We’re into week two of our medication trial and on our second medication.  The first medication MIGHT have been having some side effects.  We THINK.  But we’re not really sure.  I would have liked to have seen a few more days of the medication to be sure that it wasn’t just all a big coincidence.  But J refused to take it 3 days out of 6.  So no dice.  To get him to take it, we bribed him heavily, and on the days he didn’t take it… Oh the fits that ensued when the bribe was not forthcoming!  Absolutely indescribable! 

And so… we moved to a patch. And he’s VERY proud of his "sticker" which he knows he’s not allowed to take off and he knows he’s not allowed to show to anyone (it’s on his posterior, so showing it off would be quite rude). 

Day one of the patch we used 1/2 a patch and got limited feedback from school, so Saturday we moved to a full patch.  Well, we did NOT see our son that day at ALL.  We saw a withdrawn little boy who was listless and sad, tired and lonely.  Not at all our happy, bouncy little monster.  I did not like this little boy much at all.  I mean, I loved him, of course, but I missed my J-man.  Where had he gone?  Is this what I was doing to him?  I saw little glimmers of my beautiful boy whenever he got to do something physically active, but so long as he was sedentary, he was listless, withdrawn, quiet, introspective, sniffly, and sad.

Sunday we tried again with a whole patch, knowing he would have a very active day as we went out to visit Jess and her five little monkeys.  And he was totally fine.  He was calm, but happy.  He was a good listener.  He was active at appropriate times, but not out of control.  He played nicely.  He was animated.  He was a little bored when the other kids were asleep, but he generally had a GOOD time and was my J-man again.  It was awesome. 

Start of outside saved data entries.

import Literature.NumberTheory.Transcendental.ManyCurveBakerG
import HarnessLib

/-!
# Baker data on the `k`-lattice standard models at a general algebraic point: `K`-models, Siegel step, line values, Liouville

Topic `Literature/NumberTheory/Transcendental`; a proofs-and-definitions file (no named facts) towards the
Semistability Theorem (Baker–Wüstholz 2007, Thm. 6.15) for the FAMILY standard models `M = 𝔾ₘ^β × P`
(`ManyCurveStd.lean`) at ALL algebraic points, after `ManyCurveBakerG.lean` (the data `BakerDataG` at a
reduced algebraic point, its number field and heights).  It is the family twin of `BakerSiegelG.lean`
(one lattice, all algebraic points), i.e. the Models / Siegel / LineVals / Sharp sections of the torsion-point
family file `ManyCurveBaker.lean` VERBATIM for `BakerDataG`, the ONLY change being the shape of the
arithmetic of the point: the working denominator is `d_s = d₁ · pden s` and the conjugate bound is
`gBound s = Mg^{(s+1)³}` (`BakerDataG.norm_embedding_gK_le`) instead of `d₁^{s+1}` and `(s+1)M^{s+1}`:

* the `K`-models `QK`, `HK` (classwise invariants), `map_QK`, `map_HK`, degrees and denominators
  (`isDenInt_QK`, `isDenInt_HK`);
* the Siegel entries and system (`entryVal_bounds`, `sMat`, `dB`, `houseBound`, `house_sMat_le`,
  `rowSum_eq_zero_of_mulVec`), the auxiliary polynomial `QOf` and the sharp system (`sMat₂`,
  `vanishesAlong_of_mulVec₂`, `exists_auxiliary₂`);
* line values (`lineValPoly`, `iteratedDeriv_grid_eq`) and the Liouville step (`intZ_lineVal`,
  `norm_embedding_lineVal_le`, `lineVal_eq_zero_of_norm_lt`).

Generic material (`UIdx`, `νOf`, `wordForm_sum`, `totalDegree_genODEᵣ_le`, the first non-vanishing line
jet `iteratedDeriv_thetaEval_line_sum_eq`) is imported from `ManyCurveBaker.lean`, not restated.
Everything is proved; no named facts.

## References

* A. Baker, G. Wüstholz, *Logarithmic Forms and Diophantine Geometry*, CUP 2007, §6.8 (pp. 116–119).
  [BakerWustholz2007]
* A. Baker, *Transcendental Number Theory*, CUP 1975, Ch. 2 §3 (Siegel, Liouville). [BakerTNT1975]
-/


noncomputable section

open Complex Filter Topology MvPolynomial
open scoped PeriodPair

namespace Literature.NumberTheory.Transcendental

namespace GaGmEFam

namespace Std

open GaGmE (Kbar)
open GaGmE.Std (iy iz is coords coords_iy coords_iz coords_is sum_blocks ThetaIdx thetaT thetaT_none
  thetaT_some differentiable_thetaT VanishesAlong isAlgebraic_coe_Kbar
  Gen factorGen zetaHat zetaHatDer factorODE zetaHatODE FactorChartValid isOpen_factorChartValid
  factorGen_false factorGen_true zetaHat_false zetaHat_true hasDerivAt_zetaHat
  baseFin baseIdx rPoly corrPoly TPoly rVal corrVal factor_blocks line_apply genFin genIdx
  rVal_baseFin corrVal_baseFin rVal_genFin genericChart affGen affIdx homog isHomogeneous_homog
  eval_homog_of_base_eq_one factorODEᵣ zetaHatODEᵣ rPolyᵣ corrPolyᵣ TPolyᵣ homogMonomialᵣ
  map_homogMonomialᵣ homog_monomial homog_add homog_zero homog_sum homog_eq_sum)
open GaGmE.Std.BakerData (UIdx νOf νOf_apply νOf_injective degree_νOf_le degree_mapDomain_affIdx
  degree_eq_sum_support card_UIdx)
import Mathlib
import Literature.Computability.AlgebraicComplexity.MS21SigmaPiSigmaCoefficientMap
import Literature.Computability.AlgebraicComplexity.MS21SigmaPiOrbitsProofs
import HarnessLib

/-!
# Medini–Shpilka 2021, towards Cor 44 as typed: hitting sets for `(s-sparse, deg ≤ d)∘affine` on a
# grid, by the `ΣΠΣ` coefficient cover

Sequel of `MS21SigmaPiSigmaCoefficientMap.lean` (brick: `MS2021.SPSCoeff.exists_hittingSet_isSPS`)
and `MS21SigmaPiOrbitsProofs.lean` (`MS2021.isSPS_aeval_affine`: `g(Ax+b) ∈ Σ^{[s]}Π^{[d+1]}Σ` for
`s`-sparse `g` of degree `≤ d`). Combining the two:

* `MS2021.SPSCoeff.isSPS_of_mem_sparseAffOrbits` — every `f ∈ sparseAffOrbits n s d` is computed by a
  `Σ^{[s]}Π^{[d+1]}Σ` circuit and has degree `≤ d`;
* `MS2021.SPSCoeff.exists_hittingSet_sparseAffOrbits_grid` — for a nonempty grid `S ⊆ F` with
  `|S| ≥ 2d` some `H ⊆ Sⁿ` with `|H| ≤ s·((d+1)·(n+1))·(log₂(|S|ⁿ·(d+1) + 1) + 1) + 1` is a hitting
  set for `sparseAffOrbits n s d` (`HittingSets.IsHittingSetFor`).

What remains for the named fact `MS2021_cor_44` (existence and size `(n·d)^{c(⌊log₂ s⌋+1)} + c`, NOT
discharged here): choosing the grid from `|F| > n·d` (`n ≥ 2`), the corner cases `n ≤ 1` / `d = 0`,
and the size arithmetic. `VP ≠ VNP` is NOT proved and nothing here bears on it.

## References
* [MediniShpilka2021] D. Medini, A. Shpilka, CCC 2021, LIPIcs 200:19, Def 4, §1.2.3 and Cor 44
  (p.19:6, 19:13-14; = arXiv Def 1.4 / Cor 1.27).
* J. Heintz, C.-P. Schnorr, STOC 1980, Thm 4.4 (coefficient-cover engine).
-/

noncomputable section

open MvPolynomial

namespace Literature.Computability.AlgebraicComplexity

open HittingSets

namespace MS2021

namespace SPSCoeff

variable {K : Type*} [Field K]

/-- Members of `sparseAffOrbits n s d` are `Σ^{[s]}Π^{[d+1]}Σ` circuits of degree `≤ d`.
[cite: MediniShpilka2021, §1.2.3 "(Σ^{[s]}Π^{[d]})^{GLaff} ⊂ Σ^{[s]}Π^{[d+1]}Σ-ish inclusion" (CCC p.19:13; arXiv p0008:L55)] -/
theorem isSPS_of_mem_sparseAffOrbits {n s d : ℕ} {f : MvPolynomial (Fin n) K}
    (hf : f ∈ sparseAffOrbits (K := K) n s d) : IsSPS s (d + 1) f ∧ f.totalDegree ≤ d := by
  obtain ⟨k, g, hs, hd, h, A, b, -, rfl⟩ := hf
  refine ⟨?_, (totalDegree_affSubst_le h A b g).trans hd⟩
  let β : Fin k → Option (Fin n) → K :=
    fun i o => o.elim (b (Fin.castLE h i)) fun l => A (Fin.castLE h i) l
  have hβ : (fun i : Fin k => (∑ j : Fin n, C (A (Fin.castLE h i) j) * X j) + C (b (Fin.castLE h i))) =
      fun i => C (β i none) + ∑ l : Fin n, C (β i (some l)) * X l := by
    funext i
    simp only [β, Option.elim]
    rw [add_comm]
  have key := isSPS_aeval_affine g hs hd β
  rw [← hβ] at key
  exact key

/-- **Hitting set for `(s-sparse, deg ≤ d)∘affine` on a grid** (coefficient cover through
`Σ^{[s]}Π^{[d+1]}Σ`): for a nonempty grid `S ⊆ F` with `|S| ≥ 2d`, some `H ⊆ Sⁿ` with
`|H| ≤ s·((d+1)·(n+1))·(log₂(|S|ⁿ·(d+1) + 1) + 1) + 1` hits every nonzero member of
`sparseAffOrbits n s d`. [cite: MediniShpilka2021, Cor 44 (CCC p.19:14; existence and size)] -/
theorem exists_hittingSet_sparseAffOrbits_grid (n s d : ℕ) (S : Finset K) (hS1 : S.Nonempty)
    (hS : 2 * d ≤ S.card) :
    ∃ H : Finset (Fin n → K), (∀ a ∈ H, ∀ i, a i ∈ S) ∧
      H.card ≤ s * ((d + 1) * (n + 1)) * (Nat.log 2 (S.card ^ n * (d + 1) + 1) + 1) + 1 ∧
      IsHittingSetFor (↑H : Set (Fin n → K)) (sparseAffOrbits (K := K) n s d) := by
  obtain ⟨H, hHS, hHcard, hhit⟩ := exists_hittingSet_isSPS (K := K) n s (d + 1) d S hS1 hS
  refine ⟨H, hHS, hHcard, fun f hf hf0 => ?_⟩
  obtain ⟨hsps, hdeg⟩ := isSPS_of_mem_sparseAffOrbits hf
  obtain ⟨a, ha, hfa⟩ := hhit f hsps hdeg hf0
  exact ⟨a, Finset.mem_coe.mpr ha, hfa⟩

end SPSCoeff

end MS2021

end Literature.Computability.AlgebraicComplexity

end
/-- Relativistic lower bound on the dispersion. -/
theorem latticeDispersion_lower {m c : ℝ} (hm : 0 ≤ m) (hc : 0 ≤ c) (L : ℕ) (k : Fin 3 → Fin L) :
    (m + c / 3 * ∑ j : Fin 3, 2 * Real.sin (Real.pi * ((k j : ℕ) : ℝ) / L)) / 2 ≤ latticeDispersion m c L k := by
  unfold latticeDispersion
  set s : Fin 3 → ℝ := fun j => 2 * Real.sin (Real.pi * ((k j : ℕ) : ℝ) / L) with hs
  have hs0 : ∀ j, 0 ≤ s j := fun j => mul_nonneg (by norm_num) (torus_sin_nonneg L (k j))
  have hsum : ∑ j : Fin 3, s j = s 0 + s 1 + s 2 := Fin.sum_univ_three s
  have hsum2 : ∑ j : Fin 3, s j ^ 2 = s 0 ^ 2 + s 1 ^ 2 + s 2 ^ 2 := Fin.sum_univ_three (fun j => s j ^ 2)
  change (m + c / 3 * ∑ j : Fin 3, s j) / 2 ≤ Real.sqrt (m ^ 2 + c ^ 2 * ∑ j : Fin 3, s j ^ 2)
  rw [hsum, hsum2]
  have h0 := hs0 0
  have h1 := hs0 1
  have h2 := hs0 2
  have hL0 : 0 ≤ (m + c / 3 * (s 0 + s 1 + s 2)) / 2 := by positivity
  refine Real.le_sqrt_of_sq_le ?_
  nlinarith [sq_nonneg (m - c / 3 * (s 0 + s 1 + s 2)), mul_nonneg (sq_nonneg c) (sq_nonneg (s 0 - s 1)),
    mul_nonneg (sq_nonneg c) (sq_nonneg (s 1 - s 2)), mul_nonneg (sq_nonneg c) (sq_nonneg (s 0 - s 2)),
    sq_nonneg c, mul_nonneg (sq_nonneg c) (sq_nonneg (s 0 + s 1 + s 2))]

Today?  We gave him a full patch again.  I called the school just now to see how he’s doing and he’s BOUNCING OFF WALLS.  Can’t sit still, can’t listen, can’t behave himself, can’t control his behavior, totally impulsive. 

I just. don’t.  know.  what.  to.  think.

His fits before and after the medicine take effect and wear off are completely out of control, but we’ll approach this with behavior management therapy.  This will take time.  But the medication?  I’m just… I’m at a total loss.  TOTAL LOSS.  I feel unbelievably incompetent.


Meanwhile, we’ve joined CHADD. I’ve got to-do lists. I’ve got a notebook started.  We’ve got reading lists.  What more can we do?